A research balloon of total mass 445 kg is descending vertically with a downward acceleration of 1.3 m/s2. How much ballast must be thrown from the car to give the balloon an upward acceleration equal to 1.5 m/s2, presuming that the upward lift of the balloon does not change.
To determine the amount of ballast that must be thrown from the car, we need to use Newton's second law of motion, which states that the force acting on an object is equal to the mass of the object multiplied by its acceleration.
In this scenario, the force acting on the balloon is the difference between the downward force due to gravity and the upward force due to the lift of the balloon.
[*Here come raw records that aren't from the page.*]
import Literature.NumberTheory.Automorphic.Liu2021.Def411WeilCarriersAtLine
import Literature.NumberTheory.Automorphic.Liu2021.Def411WeilCarriersDoubling
import HarnessLib

/-!
# [Liu2021, Def. 4.11]'s finite-adelic oscillator representation `ω(μ, ε, χ)_f` realised at a line `⟨a⟩` depends only on the FINITE
# local norm classes of `a` — the LINE-CLASS TRANSPORT letter (C′) of the floor-0 programme P2

Topic `NumberTheory/Automorphic/Liu2021`; namespace `Literature.NumberTheory.Automorphic.Liu2021.Def411WeilCarriers`.  STATEMENT-ONLY: one
closed named fact `def rhoAtLine_lineClassTransport : Prop` (no `sorry`, no instance, no notation); imports = tree: ★ `Def411WeilCarriersAtLine`
(`rhoAtLine`, `locF`, `TW`, `JW`) and ★ `Def411WeilCarriersDoubling` (`chiSplittingLine` ∕ `isCompatible_chiSplittingLine`: the compatible splitting
of the dual pair `U(diag dV) × U(⟨a⟩)` ATTACHED TO A SPLITTING CHARACTER `χ_V` of `L`, [HarrisKudlaSweet1996, §1]; [Liu2021, App. D Step 2]'s `ι_μ`).

WHY (F0P2-plan (g0) RULING 2026-08-30T22:16Z, on F0P2-p02's finding 22:11Z).  The tree realises `ω(μ, ε, χ)` at a REPRESENTATIVE line `⟨a⟩`,
`a ∈ (L⁺)ˣ` with `locF a = ε` (`omegaAtLine` ∕ `rhoAtLine`; the crux pin of the Hodge programme reads it at `a := r ε` for a faithful section
`r : Rep`, i.e. at `lineOf ε = Classical.choose …` off one re-pointed class).  The collections `ε ∈ Eps L⁺ d` record the norm classes
`a · Nm_{L_v/L⁺_v} L_v^×` at the FINITE places `v` only ([Liu2021, Def. 4.11 second bullet; Def. 4.12]: «for every nonarchimedean place»), so two
representatives `a, a′` of the same `ε` agree locally at every finite place but NOT necessarily at the real places of `L⁺` (class field theory for the
CM quadratic extension `L/L⁺`: there are `t ∈ (L⁺)ˣ` that are local norms at all finite places and negative at an even number ≥ 2 of real places),
and then the hermitian LINES `⟨a⟩`, `⟨a′⟩` are not rationally isometric (Hasse needs all places).  What the programme needs — and what is true — is
that the FINITE-ADELIC representations agree: `ω(μ, ε_a, χ)_f ≅ ω(μ, ε_{a′}, χ)_f` as representations of `U(V)(𝔸_{L⁺,f})` whenever
`locF a = locF a′`.  This letter records that statement (an INJECTIVE intertwiner suffices for every consumer: injective ∘ injective).

THE LETTER `rhoAtLine_lineClassTransport` (CLASS **U** — a READING; chain): for `L` CM, a real non-zero diagonal frame `dV` of an
`N′`-dimensional hermitian space, a unitary Hecke character `χ_V` of `L` satisfying the splitting condition for `dim W = 1` ([HarrisKudlaSweet1996,
(1.5)]), any group `G` mapping to `U(diag dV)(𝔸_{L⁺,f})` (`ιV`), any `χ ∈ Chi`, and `a, a′ ∈ (L⁺)ˣ` with the same finite local norm classes
(`locF L⁺ d a = locF L⁺ d a′`, `d = imagUnitSq L`): there is an injective `G`-intertwiner
`rhoAtLine … (χ_V-splittings) ιV a χ ↪ rhoAtLine … (χ_V-splittings) ιV a′ χ`.
READING.  (1) Rank-one hermitian spaces over `L_v/L⁺_v` are classified by the norm class of a Gram entry: `⟨a⟩_v ≅ ⟨a′⟩_v` iff
`a/a′ ∈ Nm L_v^×` ([Jacobowitz1962, Thm. 3.1]; [Liu2021, App. D §D.1 Step 1 and its footnote, l. 5215: «the isomorphism class of `ω(μ, ε, χ)` depends
only on `(μ, ε, χ)`»]).  (2) The local Weil representation of the dual pair `U(V_v) × U(W_v)` at the splittings attached to a pair of characters
`(χ_V, χ_W)` is functorial in isometries `W_v → W′_v` (transport of structure through the Heisenberg group and the Schrödinger model; the
`χ`-splittings of [HarrisKudlaSweet1996, §1 (1.14)–(1.15)] ∕ [Kudla1994, §1–3, Thm. 3.1] are defined intrinsically, hence transported to each other)
([MVW1987, Ch. 3 §I]; [Kudla1994, §1–3]); the unitary groups `U(⟨a⟩) = U(⟨a′⟩) = L¹` coincide as subgroups of `L^×` and the isometry `w ↦ z_v w`
(`Nm z_v = a′/a`) induces the identity on them, so the `χ_W`-coinvariants ([GelbartRogawski1991, §3.1–3.2]) correspond.  (3) Restricted tensor
product functoriality over the finite places ([Flath1979, §2]): the finite-adelic representation `⊗'_{v<∞} ω_v` of `U(V)(𝔸_{L⁺,f})`, and its
pull-back along any `ιV`, are isomorphic for `a` and `a′`.  This is reading (5) of ★ `Rogawski1990.cohFinComponent_isTheta`'s docstring, isolated as a
socket.  The in-tree proof (transport of `finPairRepW` along a finite-adelic similitude `z_f ∈ 𝔸_{L,f}^×` with `Nm z_f = a′/a` and naturality of the
`χ_V`-splitting) is a separate rung item; nothing of it is asserted here as a theorem.  NOT CLAIMED: anything for an ARBITRARY compatible
splitting family (false: twisting one member by `ν ∘ det` changes the isomorphism class) — the splittings are the `χ_V`-splittings at both lines.
HC_CM is proved only modulo the printed citations until rung 0 closes.

## References
* [Liu2021] Y. Liu, *Fourier–Jacobi cycles and arithmetic relative trace formula*, Camb. J. Math. 9 (2021) = arXiv:2102.11518: Def. 4.11 (l. 2083–2097),
  Def. 4.12 (l. 2102–2108), App. D §D.1 Step 1 with footnote (l. 5215), Steps 2–3 (l. 5217–5221).
* [Jacobowitz1962] R. Jacobowitz, *Hermitian forms over local fields*, Amer. J. Math. 84 (1962), Thm. 3.1.
* [MVW1987] C. Mœglin, M.-F. Vignéras, J.-L. Waldspurger, *Correspondances de Howe sur un corps p-adique*, LNM 1291 (1987), Ch. 3 §I.
* [Kudla1994] S. Kudla, *Splitting metaplectic covers of dual reductive pairs*, Israel J. Math. 87 (1994), §1–3, Thm. 3.1.
* [HarrisKudlaSweet1996] M. Harris, S. Kudla, W. Sweet, J. AMS 9 (1996), §1 (1.5), (1.14)–(1.15).
* [GelbartRogawski1991] S. Gelbart, J. Rogawski, Invent. Math. 105 (1991), §3.1–3.2 (pp. 454–457).
* [Flath1979] D. Flath, *Decomposition of representations into tensor products*, Corvallis PSPM 33.1 (1979), §2.
-/

noncomputable section

open NumberField IsDedekindDomain
open scoped Matrix

namespace Literature.NumberTheory.Automorphic.Liu2021.Def411WeilCarriers

open Literature.NumberTheory.Automorphic Literature.NumberTheory.Automorphic.UnitaryGroup
open Literature.NumberTheory.Automorphic.Liu2021.Def411WeilCarriersDoubling
open Literature.NumberTheory.GelbartRogawski1991 Literature.NumberTheory.GelbartRogawski1991.UnitaryDualPair
open Literature.RepresentationTheory.HarrisKudlaSweet1996
open Literature.NumberTheory.GaloisRepresentations (HeckeCharacter)

/-- **U** (C′) **`ω(μ, ε, χ)_f` at a line depends only on the finite local norm classes of the line.**  For `L` CM, a real non-zero
diagonal frame `dV : Fin N′ → L`, a unitary Hecke character `χ_V` of `L` with the splitting condition for `dim W = 1`, a homomorphism
`ιV : G →* U(diag dV)(𝔸_{L⁺,f})`, a character `χ ∈ Chi`, and two lines `a, a′ ∈ (L⁺)ˣ` with `locF L⁺ (imagUnitSq L) a = locF L⁺ (imagUnitSq L) a′`
(the same norm class at EVERY FINITE place): the `G`-representation `rhoAtLine … ιV a χ` — the `χ`-coinvariants of the finite Weil representation of
`U(diag dV) × U(⟨a⟩)` at the `χ_V`-splitting (`isCompatible_chiSplittingLine`), pulled back along `ιV` — embeds `G`-equivariantly into
`rhoAtLine … ιV a′ χ` (indeed they are isomorphic).  READING (module docstring (1)–(3)): [Jacobowitz1962, Thm. 3.1] (rank-one hermitian lines over
`L_v/L⁺_v` ↔ norm classes) ∘ [MVW1987, Ch. 3 §I], [Kudla1994, §1–3], [HarrisKudlaSweet1996, §1] (local Weil representation at the `χ`-splittings is
functorial in isometries of `W_v`; `U(⟨a⟩) = U(⟨a′⟩) = L¹`) ∘ [GelbartRogawski1991, §3.1–3.2] (`χ_W`-coinvariants) ∘ [Flath1979, §2] (restricted
tensor product over `v < ∞`); = [Liu2021, App. D §D.1 Step 1 footnote l. 5215].
[cite: Liu2021, Def. 4.11; Def. 4.12; App. D §D.1 Step 1 footnote (l. 5215), Steps 2–3] [cite: Jacobowitz1962, Thm. 3.1]
[cite: MVW1987, Ch. 3 §I] [cite: Kudla1994, §1–3, Thm. 3.1] [cite: HarrisKudlaSweet1996, §1 (1.5), (1.14)–(1.15)]
[cite: GelbartRogawski1991, §3.1–3.2 pp. 454–457] [cite: Flath1979, §2] -/
def rhoAtLine_lineClassTransport : Prop :=
  ∀ (L : Type) [Field L] [NumberField L] [IsCMField L] {N' n' : ℕ} (e₁ : Fin N' × Fin 1 ≃ Fin n')
    (dV : Fin N' → L) (hdV : ∀ i, IsCMField.complexConj L (dV i) = dV i) (hdV0 : ∀ i, dV i ≠ 0)
    (χV : HeckeCharacter L) (hχu : χV.IsUnitary) (hχs : IsSplittingChar L 1 χV)
    {G : Type} [Group G] [TopologicalSpace G]
    (ιV : G →* finAdelic (↥(maximalRealSubfield L)) L (IsCMField.complexConj L) N' (Matrix.diagonal dV))
    (χ : Chi (↥(maximalRealSubfield L)) L (IsCMField.complexConj L))
    (a a' : (↥(maximalRealSubfield L))ˣ),
    locF (↥(maximalRealSubfield L)) (imagUnitSq L) a = locF (↥(maximalRealSubfield L)) (imagUnitSq L) a' →
      ∃ e : (rhoAtLine (↥(maximalRealSubfield L)) L (IsCMField.complexConj L) N' e₁ (Matrix.diagonal dV)
              (complexConj_imagUnit L) (imagUnit_ne_zero L) (imagUnit_mul_self L) (realDiagonal_isSymm L dV hdV)
              (isUnit_det_realDiagonal L dV hdV hdV0) (realDiagonal_map L dV hdV).symm
              (fun b => isCompatible_chiSplittingLine L e₁ dV hdV hdV0 χV hχu hχs
                (TW (↥(maximalRealSubfield L)) b) (isSymm_TW (↥(maximalRealSubfield L)) b)
                (isUnit_det_TW (↥(maximalRealSubfield L)) b) (JW (↥(maximalRealSubfield L)) L b)
                (JW_eq (↥(maximalRealSubfield L)) L b))
              ιV a χ).IntertwiningMap
            (rhoAtLine (↥(maximalRealSubfield L)) L (IsCMField.complexConj L) N' e₁ (Matrix.diagonal dV)
              (complexConj_imagUnit L) (imagUnit_ne_zero L) (imagUnit_mul_self L) (realDiagonal_isSymm L dV hdV)
              (isUnit_det_realDiagonal L dV hdV hdV0) (realDiagonal_map L dV hdV).symm
              (fun b => isCompatible_chiSplittingLine L e₁ dV hdV hdV0 χV hχu hχs
                (TW (↥(maximalRealSubfield L)) b) (isSymm_TW (↥(maximalRealSubfield L)) b)
                (isUnit_det_TW (↥(maximalRealSubfield L)) b) (JW (↥(maximalRealSubfield L)) L b)
                (JW_eq (↥(maximalRealSubfield L)) L b))
              ιV a' χ),
        Function.Injective e

end Literature.NumberTheory.Automorphic.Liu2021.Def411WeilCarriers

end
The downward force due to gravity is given by the formula: force = mass x acceleration due to gravity, where the mass is the total mass of the balloon and the car (445 kg) and the acceleration due to gravity is approximately 9.8 m/s^2. Therefore, the downward force due to gravity is: 445 kg x 9.8 m/s^2 = 4361 N.
The upward force due to the lift of the balloon is not changing, so the net force required to give the balloon an upward acceleration of 1.5 m/s^2 can be calculated using the formula: net force = mass x upward acceleration. Rearranging the formula, we get: mass = net force / upward acceleration.
Substituting the values, we find: mass = 4361 N / 1.5 m/s^2 = 2907.3 kg.
Now, we need to determine the mass of the ballast that must be thrown from the car. This can be calculated by subtracting the mass of the balloon and the car from the total mass needed. Therefore, the mass of the ballast is: 2907.3 kg - 445 kg = 2462.3 kg.
Therefore, approximately 2462.3 kg of ballast must be thrown from the car to give the balloon an upward acceleration equal to 1.5 m/s^2, assuming the upward lift of the balloon does not change.